▶ [Input material]
********************

import Summits.Ventures.DiscreteObjects.Hadamard.ElemAbelianRank2_23
import Summits.Ventures.DiscreteObjects.Hadamard.ElemAbelianRank2Large668
import Summits.Ventures.DiscreteObjects.Hadamard.PrimeSquareOrder

/-!
# Hadamard 668 census, family F12 — Sylow subgroups for `p ≥ 13`: no `C_p × C_p` and no `C_{p²}` (kernel summary)

Framing: lottery ticket; floor = certified bounds/negative ranges.

Cell pub-namedobj (venture DiscreteObjects), target (H), hadamard gen 16.  ONE QUOTABLE STATEMENT for STATEMENT.md:
**`no_hadamard668_elemAbelian_rank2`** — for every prime `p ≥ 13`, a Hadamard matrix of order `668` has no two
signed-permutation automorphisms `(α, α', d₁, e₁)`, `(β, β', d₂, e₂)` with `α^p = β^p = α'^p = β'^p = 1`, commuting
permutation parts, and `α, β` independent (`α^a β^b = 1`, `a, b < p` ⇒ `a = b = 0`): the cases `p ∉ {13,23,37,41,83,167}`
have no element of order `p` at all (`hadamard668_signedAut_prime_mem'`), `p ∈ {13,37,41,83,167}` are
`no_hadamard668_elemAbelian_rank2_large` (Burnside), `p = 23` is `no_hadamard668_elemAbelian_rank2_23` (orthogonality).
Together with `hadamard668_signedAut_not_dvd_orderOf_sq` (PrimeSquareOrder: `p² ∤ orderOf (π, κ)` for
`p ∈ {11,13,23,37,41,83,167}`), and since a group of order `p²` is cyclic or `C_p × C_p`: **for every prime `p ≥ 13`
the Sylow `p`-subgroups of the signed automorphism group of any H(668) are trivial or of order `p`; the part of
`|Aut H(668)|` coprime to `2·3·5·7·11` is squarefree, dividing `13·23·37·41·83·167`.** (p = 11: `C₁₁ × C₁₁` is excluded
at the summed orbit level by two exact implementations, FAMILY-F12-G16 §2(c), not in the kernel; p ∈ {3,5,7}: open.)
Ours, not literature; no `sorry`.
-/

namespace Summit.Ventures.DiscreteObjects.Hadamard

open Finset BigOperators

open Literature.Combinatorics.Designs.GoethalsSeidel (IsHadamardMatrix)

variable {ι : Type*} [Fintype ι] [DecidableEq ι]

/-- **No rank-2 elementary abelian `p`-subgroup `C_p × C_p` of signed automorphisms of an H(668), for any prime
`p ≥ 13`.** -/
theorem no_hadamard668_elemAbelian_rank2 {H : Matrix ι ι ℤ} (hH : IsHadamardMatrix H)
    (hι : Fintype.card ι = 668) (p : ℕ) (hp : p.Prime) (hp13 : 13 ≤ p)
    {α α' β β' : Equiv.Perm ι} {d₁ e₁ d₂ e₂ : ι → ℤ}
    (hA : IsSignedAut H α α' d₁ e₁) (hB : IsSignedAut H β β' d₂ e₂)
    (hα : α ^ p = 1) (hα' : α' ^ p = 1) (hβ : β ^ p = 1) (hβ' : β' ^ p = 1)
    (hc : Commute α β) (hc' : Commute α' β')
    (hind : ∀ a b : ℕ, a < p → b < p → α ^ a * β ^ b = 1 → a = 0 ∧ b = 0) : False := by
  by_cases h23 : p = 23
  · subst h23
    exact no_hadamard668_elemAbelian_rank2_23 hH hι hA hB hα hα' hβ hβ' hc hc' hind
  · exact no_hadamard668_elemAbelian_rank2_large hH hι p hp hp13 h23 hA hB hα hα' hβ hβ' hc hc' hind

/-- **The `p`-part of the automorphism group, `p ≥ 13` (packaging).**  (1) no `C_p × C_p` as above; (2) no element
whose permutation pair has order divisible by `p²` (`hadamard668_signedAut_not_dvd_orderOf_sq`, restated for the primes
that occur). -/
theorem hadamard668_sylow_large_summary {H : Matrix ι ι ℤ} (hH : IsHadamardMatrix H) (hι : Fintype.card ι = 668) :
    (∀ (p : ℕ), p.Prime → 13 ≤ p → ∀ {α α' β β' : Equiv.Perm ι} {d₁ e₁ d₂ e₂ : ι → ℤ},
      IsSignedAut H α α' d₁ e₁ → IsSignedAut H β β' d₂ e₂ → α ^ p = 1 → α' ^ p = 1 → β ^ p = 1 → β' ^ p = 1 →
      Commute α β → Commute α' β' → (∀ a b : ℕ, a < p → b < p → α ^ a * β ^ b = 1 → a = 0 ∧ b = 0) → False) ∧
    (∀ (p : ℕ), (p = 11 ∨ p = 13 ∨ p = 23 ∨ p = 37 ∨ p = 41 ∨ p = 83 ∨ p = 167) →
      ∀ {π κ : Equiv.Perm ι} {d e : ι → ℤ},
      IsSignedAut H π κ d e → ¬ p * p ∣ orderOf ((π, κ) : Equiv.Perm ι × Equiv.Perm ι)) := by
  refine ⟨?_, ?_⟩
  · intro p hp hp13 α α' β β' d₁ e₁ d₂ e₂ hA hB hα hα' hβ hβ' hc hc' hind
    exact no_hadamard668_elemAbelian_rank2 hH hι p hp hp13 hA hB hα hα' hβ hβ' hc hc' hind
  · intro p hp π κ d e haut hdvd
    exact hadamard668_signedAut_not_dvd_orderOf_sq hH hι π κ d e haut hp hdvd

end Summit.Ventures.DiscreteObjects.Hadamard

********************

▶ [Work to complete] Where does the string "kernel" occur in the material? Copy every line where it does.

▶ [Your solution]
# Hadamard 668 census, family F12 — Sylow subgroups for `p ≥ 13`: no `C_p × C_p` and no `C_{p²}` (kernel summary)
at the summed orbit level by two exact implementations, FAMILY-F12-G16 §2(c), not in the kernel; p ∈ {3,5,7}: open.)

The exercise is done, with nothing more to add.